In a blog post that initially got rumors swirling, the Taiwan microblogging site Plurk, a startup,alleged that it was "ripped off" by Microsoft, whose own microblogging site Juku looked "eerily similar" to Plurk's.Plurk is quite popular in Taiwan; I'm on it but I don't use it. It's amazing that the Chinese vendor didn't think anyone would notice. D'oh! Just like my students who copy from Wikipedia....
Microsoft suspended MSN Juku to investigate the plagiarism allegations, and subsequently released a statement announcing that the Chinese vendor Microsoft hired to create MSN Juku had indeed used stolen code to build the site.

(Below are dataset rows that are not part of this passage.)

import Summits.Ventures.CertifiedManyBodySolver.Observables.TISourcedClusterTrialRowsInterval
import Summits.Ventures.CertifiedManyBodySolver.Observables.TISourcedMinimiserChordFloorExact
import HarnessLib

/-!
# The four-corner rule at general `t′`: two INTERVAL-density cluster caps of the `t–t′` box bracketing the target
# density ⇒ the canonical `hcap` and the exact-minimiser chord floor

Cell hubbard-cq (rung CQ, CQ-TABLE §A0 canonical column; seat hubbard-cq-obsth-2, successor item of the g5 HANDOFF: «A0 (t′ = −¼)
TWO-W5 editions — both W5 boxes transported by their K₂ rows»). `TISourcedClusterTrialRowsTwoIntervals.lean` (p479142) proved the
FOUR-CORNER RULE at `t′ = 0` in NODE shape; p6's `TISourcedClusterTrialRowsInterval.lean` (p475630) has the general-`tp` ONE-interval rules
`exists_canonicalClass_sourced_le_of_clusterCapInterval_of_clusterCapTT'` / `…_of_clusterCap_of_clusterCapIntervalTT'` in VECTOR shape.
This file is the missing corner of that square: the general-`tp` four-corner rule in VECTOR shape — the shape in which two `t′ = 0` W5
states transported to `t′ = tp` by their diag-hop rows (pin-1 `twoFieldNodeTT'_at_tp_down_of_twoFieldDiagHopNode`, then
`clusterCapTT'_field_{down,up}`) arrive: even unit vectors `ψᵢ` of the open `aᵢ × bᵢ` boxes with energy caps
`Re⟨ψᵢ, A^{tp}_{C}(μᵢ, h)ψᵢ⟩ ≤ uᵢ·(aᵢbᵢ)` and INTERVAL number rows `nloᵢ·(aᵢbᵢ) ≤ Re⟨ψᵢ, Nψᵢ⟩ ≤ nhiᵢ·(aᵢbᵢ)`, box 1 below the target density
(`nhi₁ ≤ n`), box 2 above it (`n < nlo₂`). p2's mixing side condition `(n₂ − n)(u₁ + μ₁n₁) + (n − n₁)(u₂ + μ₂n₂) ≤ u(n₂ − n₁)` is
bi-affine in the two unknown exact densities, so the four corner checks `(nlo₁|nhi₁) × (nlo₂|nhi₂)` suffice
(`exists_canonicalClass_sourced_le_of_two_clusterCapIntervalsTT'`: fix the exact upper density, `twoCap_mixing_of_endpoints_upper` at
each lower end point, then p6's interval-below `tp` theorem). §2 feeds the `hcap` to p2's exact-minimiser chain at general `t′`
(`exists_minimiser_canonicalClass`, `re_expect_localPairAt_ge_of_minimiser`): translation-invariant density-`n` minimisers of
`E^{tp}_h` exist and every one has `(lo − u)/(2h) ≤ Re ω(P₀^d)` — the shape the A0 two-W5 continuum leaves apply with four
`nlinarith` side conditions; §3 is the `t′ = 0` VECTOR-shape twin (boxes `dWaveSourceOpenBox`, proved the same way from p6's
`exists_canonicalClass_sourced_le_of_clusterCapInterval_of_clusterCap`) for two `t′ = 0` W5 states read along their field lines.

HONEST FRAMING: bookkeeping only — no number, no certificate, no claim node; the eventual leaves are CONDITIONAL finite-field RESPONSE
floors on infinite-volume ground states at fixed density, never order parameters, no phase word, not a superconductivity verdict.
Zero compute; no definition; no named fact; no `sorry`. REUSED (not restated): p6's `twoCap_mixing_of_endpoints_upper`,
`exists_canonicalClass_sourced_le_of_clusterCapInterval_of_clusterCap[TT']`; p2's `exists_minimiser_canonicalClass`,
`re_expect_localPairAt_ge_of_minimiser`. References: D. Ruelle, *Statistical Mechanics: Rigorous Results* (1969) §3.3–3.4;
Bratteli–Robinson I (1987) Thm. 2.3.15; Griffiths, Phys. Rev. 152 (1966) 240 §II.
-/

noncomputable section

namespace Summit.Ventures.CertifiedManyBodySolver.Observables

open Matrix Literature.Probability.LatticeModels
open Literature.MathematicalPhysics.QuantumLattice Literature.MathematicalPhysics.QuantumLattice.ThermodynamicLimit
open Literature.MathematicalPhysics.QuantumLattice.TwoCluster
open scoped ComplexOrder

section TwoIntervalsTTPrime

variable {a₁ b₁ a₂ b₂ : ℕ}

/-- **Two INTERVAL-density cluster caps of the `t–t′` box bracketing the target density ⇒ the canonical `hcap`
(four-corner rule, general `tp`, vector shape).** Box 1 (`a₁ × b₁`, even unit `ψ₁`, cap `u₁` at `μ₁` for
`dWaveSourceOpenBoxTT' a₁ b₁ tp U μ₁ h`, number row in `[nlo₁, nhi₁]·(a₁b₁)`) lies below the target density (`nhi₁ ≤ n`), box 2
(`a₂ × b₂`, `ψ₂`, cap `u₂` at `μ₂`, number row in `[nlo₂, nhi₂]·(a₂b₂)`) above it (`n < nlo₂`); if p2's mixing condition holds at
the four corners `(nlo₁|nhi₁) × (nlo₂|nhi₂)`, some translation-invariant state of density exactly `n` has `μ = 0`-pencil sourced
`t–t′` energy `≤ u`. [cite: Ruelle1969, §3.4] -/
theorem exists_canonicalClass_sourced_le_of_two_clusterCapIntervalsTT' (ha₁ : 0 < a₁) (hb₁ : 0 < b₁)
    (ha₂ : 0 < a₂) (hb₂ : 0 < b₂) (tp U μ₁ μ₂ h : ℝ)
    {ψ₁ : Fock (Orb (Fin a₁ ×ₗ Fin b₁))} (hψ₁ : HasParity 0 ψ₁) (h1₁ : star ψ₁ ⬝ᵥ ψ₁ = 1)
    {ψ₂ : Fock (Orb (Fin a₂ ×ₗ Fin b₂))} (hψ₂ : HasParity 0 ψ₂) (h1₂ : star ψ₂ ⬝ᵥ ψ₂ = 1)
    {nlo₁ nhi₁ nlo₂ nhi₂ n u₁ u₂ u : ℝ}
    (hNlo₁ : nlo₁ * ((a₁ : ℝ) * b₁) ≤ (star ψ₁ ⬝ᵥ (totalNumber *ᵥ ψ₁)).re)
    (hNhi₁ : (star ψ₁ ⬝ᵥ (totalNumber *ᵥ ψ₁)).re ≤ nhi₁ * ((a₁ : ℝ) * b₁))
    (hE₁ : (star ψ₁ ⬝ᵥ (dWaveSourceOpenBoxTT' a₁ b₁ tp U μ₁ h *ᵥ ψ₁)).re ≤ u₁ * ((a₁ : ℝ) * b₁))
    (hNlo₂ : nlo₂ * ((a₂ : ℝ) * b₂) ≤ (star ψ₂ ⬝ᵥ (totalNumber *ᵥ ψ₂)).re)
    (hNhi₂ : (star ψ₂ ⬝ᵥ (totalNumber *ᵥ ψ₂)).re ≤ nhi₂ * ((a₂ : ℝ) * b₂))
    (hE₂ : (star ψ₂ ⬝ᵥ (dWaveSourceOpenBoxTT' a₂ b₂ tp U μ₂ h *ᵥ ψ₂)).re ≤ u₂ * ((a₂ : ℝ) * b₂))
    (hhi : nhi₁ ≤ n) (hlt : n < nlo₂)
    (hll : (nlo₂ - n) * (u₁ + μ₁ * nlo₁) + (n - nlo₁) * (u₂ + μ₂ * nlo₂) ≤ u * (nlo₂ - nlo₁))
    (hlh : (nhi₂ - n) * (u₁ + μ₁ * nlo₁) + (n - nlo₁) * (u₂ + μ₂ * nhi₂) ≤ u * (nhi₂ - nlo₁))
    (hhl : (nlo₂ - n) * (u₁ + μ₁ * nhi₁) + (n - nhi₁) * (u₂ + μ₂ * nlo₂) ≤ u * (nlo₂ - nhi₁))
    (hhh : (nhi₂ - n) * (u₁ + μ₁ * nhi₁) + (n - nhi₁) * (u₂ + μ₂ * nhi₂) ≤ u * (nhi₂ - nhi₁)) :
    ∃ σ : InfVolFermionState 2, σ.IsTranslationInvariant ∧ σ.density = n ∧
      σ.meanEnergy (hubbardTTPrimeSourcedInteraction 1 tp U 0 dWaveFormFactor h) 1 ≤ u := by
  have hab : (0 : ℝ) < (a₂ : ℝ) * b₂ := by positivity
  set n₂ : ℝ := (star ψ₂ ⬝ᵥ (totalNumber *ᵥ ψ₂)).re / ((a₂ : ℝ) * b₂) with hn₂
  have hN₂ : (star ψ₂ ⬝ᵥ (totalNumber *ᵥ ψ₂)).re = n₂ * ((a₂ : ℝ) * b₂) := by rw [hn₂]; field_simp
  have hlo₂ : nlo₂ ≤ n₂ := (le_div_iff₀ hab).2 hNlo₂
  have hhi₂ : n₂ ≤ nhi₂ := (div_le_iff₀ hab).2 hNhi₂
  exact exists_canonicalClass_sourced_le_of_clusterCapInterval_of_clusterCapTT' ha₁ hb₁ ha₂ hb₂ tp U μ₁ μ₂ h hψ₁ h1₁
    hψ₂ h1₂ hNlo₁ hNhi₁ hE₁ hN₂ hE₂ hhi (hlt.trans_le hlo₂)
    (twoCap_mixing_of_endpoints_upper hlo₂ hhi₂ hll hlh) (twoCap_mixing_of_endpoints_upper hlo₂ hhi₂ hhl hhh)

variable {ω : InfVolFermionState 2}

/-- **Exact-minimiser floor from two INTERVAL-density `t–t′` caps (two transported W5-class states bracketing the
target density), general `tp`.** With a certified canonical floor `lo ≤ e(1,tp,U,n)` (`U ≥ 0`, `h > 0`, `n ∈ (0,2)`),
`nhi₁ ≤ n < nlo₂` and the four corner conditions, translation-invariant density-`n` minimisers of `E^{tp}_h` EXIST and EVERY
one has `(lo − u)/(2h) ≤ Re ω(P₀^d)`. CONDITIONAL on the caps; a finite-field RESPONSE floor, not an order parameter.
[cite: Griffiths1966, §II] [cite: BratteliRobinsonI1987, Thm. 2.3.15] -/
theorem minimiser_response_floor_of_two_clusterCapIntervalsTT' (ha₁ : 0 < a₁) (hb₁ : 0 < b₁) (ha₂ : 0 < a₂)
    (hb₂ : 0 < b₂) {tp U μ₁ μ₂ h lo nlo₁ nhi₁ nlo₂ nhi₂ n u₁ u₂ u : ℝ} (hU : 0 ≤ U) (hh : 0 < h) (hn0 : 0 < n)
    (hn2 : n < 2) (hlo : lo ≤ energyDensityTT' 1 tp U n)
    {ψ₁ : Fock (Orb (Fin a₁ ×ₗ Fin b₁))} (hψ₁ : HasParity 0 ψ₁) (h1₁ : star ψ₁ ⬝ᵥ ψ₁ = 1)
    {ψ₂ : Fock (Orb (Fin a₂ ×ₗ Fin b₂))} (hψ₂ : HasParity 0 ψ₂) (h1₂ : star ψ₂ ⬝ᵥ ψ₂ = 1)
    (hNlo₁ : nlo₁ * ((a₁ : ℝ) * b₁) ≤ (star ψ₁ ⬝ᵥ (totalNumber *ᵥ ψ₁)).re)
    (hNhi₁ : (star ψ₁ ⬝ᵥ (totalNumber *ᵥ ψ₁)).re ≤ nhi₁ * ((a₁ : ℝ) * b₁))
    (hE₁ : (star ψ₁ ⬝ᵥ (dWaveSourceOpenBoxTT' a₁ b₁ tp U μ₁ h *ᵥ ψ₁)).re ≤ u₁ * ((a₁ : ℝ) * b₁))
    (hNlo₂ : nlo₂ * ((a₂ : ℝ) * b₂) ≤ (star ψ₂ ⬝ᵥ (totalNumber *ᵥ ψ₂)).re)
    (hNhi₂ : (star ψ₂ ⬝ᵥ (totalNumber *ᵥ ψ₂)).re ≤ nhi₂ * ((a₂ : ℝ) * b₂))
    (hE₂ : (star ψ₂ ⬝ᵥ (dWaveSourceOpenBoxTT' a₂ b₂ tp U μ₂ h *ᵥ ψ₂)).re ≤ u₂ * ((a₂ : ℝ) * b₂))
    (hhi : nhi₁ ≤ n) (hlt : n < nlo₂)
    (hll : (nlo₂ - n) * (u₁ + μ₁ * nlo₁) + (n - nlo₁) * (u₂ + μ₂ * nlo₂) ≤ u * (nlo₂ - nlo₁))
    (hlh : (nhi₂ - n) * (u₁ + μ₁ * nlo₁) + (n - nlo₁) * (u₂ + μ₂ * nhi₂) ≤ u * (nhi₂ - nlo₁))
    (hhl : (nlo₂ - n) * (u₁ + μ₁ * nhi₁) + (n - nhi₁) * (u₂ + μ₂ * nlo₂) ≤ u * (nlo₂ - nhi₁))
    (hhh : (nhi₂ - n) * (u₁ + μ₁ * nhi₁) + (n - nhi₁) * (u₂ + μ₂ * nhi₂) ≤ u * (nhi₂ - nhi₁)) :
    (∃ ω : InfVolFermionState 2, ω.IsTranslationInvariant ∧ ω.density = n ∧
      ∀ ω' : InfVolFermionState 2, ω'.IsTranslationInvariant → ω'.density = n →
        ω.meanEnergy (hubbardTTPrimeSourcedInteraction 1 tp U 0 dWaveFormFactor h) 1 ≤
          ω'.meanEnergy (hubbardTTPrimeSourcedInteraction 1 tp U 0 dWaveFormFactor h) 1) ∧
    ∀ ω : InfVolFermionState 2, ω.IsTranslationInvariant → ω.density = n →
      (∀ ω' : InfVolFermionState 2, ω'.IsTranslationInvariant → ω'.density = n →
        ω.meanEnergy (hubbardTTPrimeSourcedInteraction 1 tp U 0 dWaveFormFactor h) 1 ≤
          ω'.meanEnergy (hubbardTTPrimeSourcedInteraction 1 tp U 0 dWaveFormFactor h) 1) →
      (lo - u) / (2 * h) ≤
        (ω.expect (pairRegion (insert 0 unitSteps) 0) (localPairAt (insert 0 unitSteps) dWaveFormFactor 0)).re :=
  ⟨exists_minimiser_canonicalClass _ hn0.le hn2, fun _ hω hρ hmin =>
    re_expect_localPairAt_ge_of_minimiser hω hU hρ hn0 hn2 hh hlo hmin
      (exists_canonicalClass_sourced_le_of_two_clusterCapIntervalsTT' ha₁ hb₁ ha₂ hb₂ tp U μ₁ μ₂ h hψ₁ h1₁ hψ₂ h1₂
        hNlo₁ hNhi₁ hE₁ hNlo₂ hNhi₂ hE₂ hhi hlt hll hlh hhl hhh)⟩

end TwoIntervalsTTPrime

section TwoIntervalsVector

variable {a₁ b₁ a₂ b₂ : ℕ}

/-- **`t′ = 0` four-corner rule in VECTOR shape** (boxes `dWaveSourceOpenBox aᵢ bᵢ U μᵢ h`; the node-shape form is p479142's
`exists_canonicalClass_sourced_le_of_two_clusterNodeIntervals`): the shape in which two `t′ = 0` W5 states read along their
field lines by `clusterCap_field_{down,up}` arrive. [cite: Ruelle1969, §3.4] -/
theorem exists_canonicalClass_sourced_le_of_two_clusterCapIntervals (ha₁ : 0 < a₁) (hb₁ : 0 < b₁)
    (ha₂ : 0 < a₂) (hb₂ : 0 < b₂) (U μ₁ μ₂ h : ℝ)
    {ψ₁ : Fock (Orb (Fin a₁ ×ₗ Fin b₁))} (hψ₁ : HasParity 0 ψ₁) (h1₁ : star ψ₁ ⬝ᵥ ψ₁ = 1)
    {ψ₂ : Fock (Orb (Fin a₂ ×ₗ Fin b₂))} (hψ₂ : HasParity 0 ψ₂) (h1₂ : star ψ₂ ⬝ᵥ ψ₂ = 1)
    {nlo₁ nhi₁ nlo₂ nhi₂ n u₁ u₂ u : ℝ}
    (hNlo₁ : nlo₁ * ((a₁ : ℝ) * b₁) ≤ (star ψ₁ ⬝ᵥ (totalNumber *ᵥ ψ₁)).re)
    (hNhi₁ : (star ψ₁ ⬝ᵥ (totalNumber *ᵥ ψ₁)).re ≤ nhi₁ * ((a₁ : ℝ) * b₁))
    (hE₁ : (star ψ₁ ⬝ᵥ (dWaveSourceOpenBox a₁ b₁ U μ₁ h *ᵥ ψ₁)).re ≤ u₁ * ((a₁ : ℝ) * b₁))
    (hNlo₂ : nlo₂ * ((a₂ : ℝ) * b₂) ≤ (star ψ₂ ⬝ᵥ (totalNumber *ᵥ ψ₂)).re)
    (hNhi₂ : (star ψ₂ ⬝ᵥ (totalNumber *ᵥ ψ₂)).re ≤ nhi₂ * ((a₂ : ℝ) * b₂))
    (hE₂ : (star ψ₂ ⬝ᵥ (dWaveSourceOpenBox a₂ b₂ U μ₂ h *ᵥ ψ₂)).re ≤ u₂ * ((a₂ : ℝ) * b₂))
    (hhi : nhi₁ ≤ n) (hlt : n < nlo₂)
    (hll : (nlo₂ - n) * (u₁ + μ₁ * nlo₁) + (n - nlo₁) * (u₂ + μ₂ * nlo₂) ≤ u * (nlo₂ - nlo₁))
    (hlh : (nhi₂ - n) * (u₁ + μ₁ * nlo₁) + (n - nlo₁) * (u₂ + μ₂ * nhi₂) ≤ u * (nhi₂ - nlo₁))
    (hhl : (nlo₂ - n) * (u₁ + μ₁ * nhi₁) + (n - nhi₁) * (u₂ + μ₂ * nlo₂) ≤ u * (nlo₂ - nhi₁))
    (hhh : (nhi₂ - n) * (u₁ + μ₁ * nhi₁) + (n - nhi₁) * (u₂ + μ₂ * nhi₂) ≤ u * (nhi₂ - nhi₁)) :
    ∃ σ : InfVolFermionState 2, σ.IsTranslationInvariant ∧ σ.density = n ∧
      σ.meanEnergy (hubbardTTPrimeSourcedInteraction 1 0 U 0 dWaveFormFactor h) 1 ≤ u := by
  have hab : (0 : ℝ) < (a₂ : ℝ) * b₂ := by positivity
  set n₂ : ℝ := (star ψ₂ ⬝ᵥ (totalNumber *ᵥ ψ₂)).re / ((a₂ : ℝ) * b₂) with hn₂
  have hN₂ : (star ψ₂ ⬝ᵥ (totalNumber *ᵥ ψ₂)).re = n₂ * ((a₂ : ℝ) * b₂) := by rw [hn₂]; field_simp
  have hlo₂ : nlo₂ ≤ n₂ := (le_div_iff₀ hab).2 hNlo₂
  have hhi₂ : n₂ ≤ nhi₂ := (div_le_iff₀ hab).2 hNhi₂
  exact exists_canonicalClass_sourced_le_of_clusterCapInterval_of_clusterCap ha₁ hb₁ ha₂ hb₂ U μ₁ μ₂ h hψ₁ h1₁
    hψ₂ h1₂ hNlo₁ hNhi₁ hE₁ hN₂ hE₂ hhi (hlt.trans_le hlo₂)
    (twoCap_mixing_of_endpoints_upper hlo₂ hhi₂ hll hlh) (twoCap_mixing_of_endpoints_upper hlo₂ hhi₂ hhl hhh)

end TwoIntervalsVector

end Summit.Ventures.CertifiedManyBodySolver.Observables

end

The statement from Microsoft reads:
REDMOND, Wash. - Dec. 15, 2009 - On Monday, December 14, questions arose over a beta application called Juku developed by a Chinese vendor for our MSN China joint venture. We immediately worked with our MSN China joint venture to investigate the situation.
The vendor has now acknowledged that a portion of the code they provided was indeed copied. This was in clear violation of the vendor's contract with the MSN China joint venture, and equally inconsistent with Microsoft's policies respecting intellectual property.
In a blog post on their site, Plurk offered these details on what they believe took place:
Here's the short of what we think has happened:
* Microsoft China officially launched its own microblogging service, MSN Juku/Hompy/Mclub, some time in November, 2009.
* The service's design and UI is by and large an EXACT copy of Plurk's innovative left-right timeline scrolling navigation system. (see screen captures below)
* Some 80% of the client and product codebase appears to be stolen directly from Plurk! (see evidence below).
* Plurk was never approached nor collaborated in any capacity with MS on this service.
* As a young startup, we're stunned, shocked, and unsure what to do next and need your support and suggestions.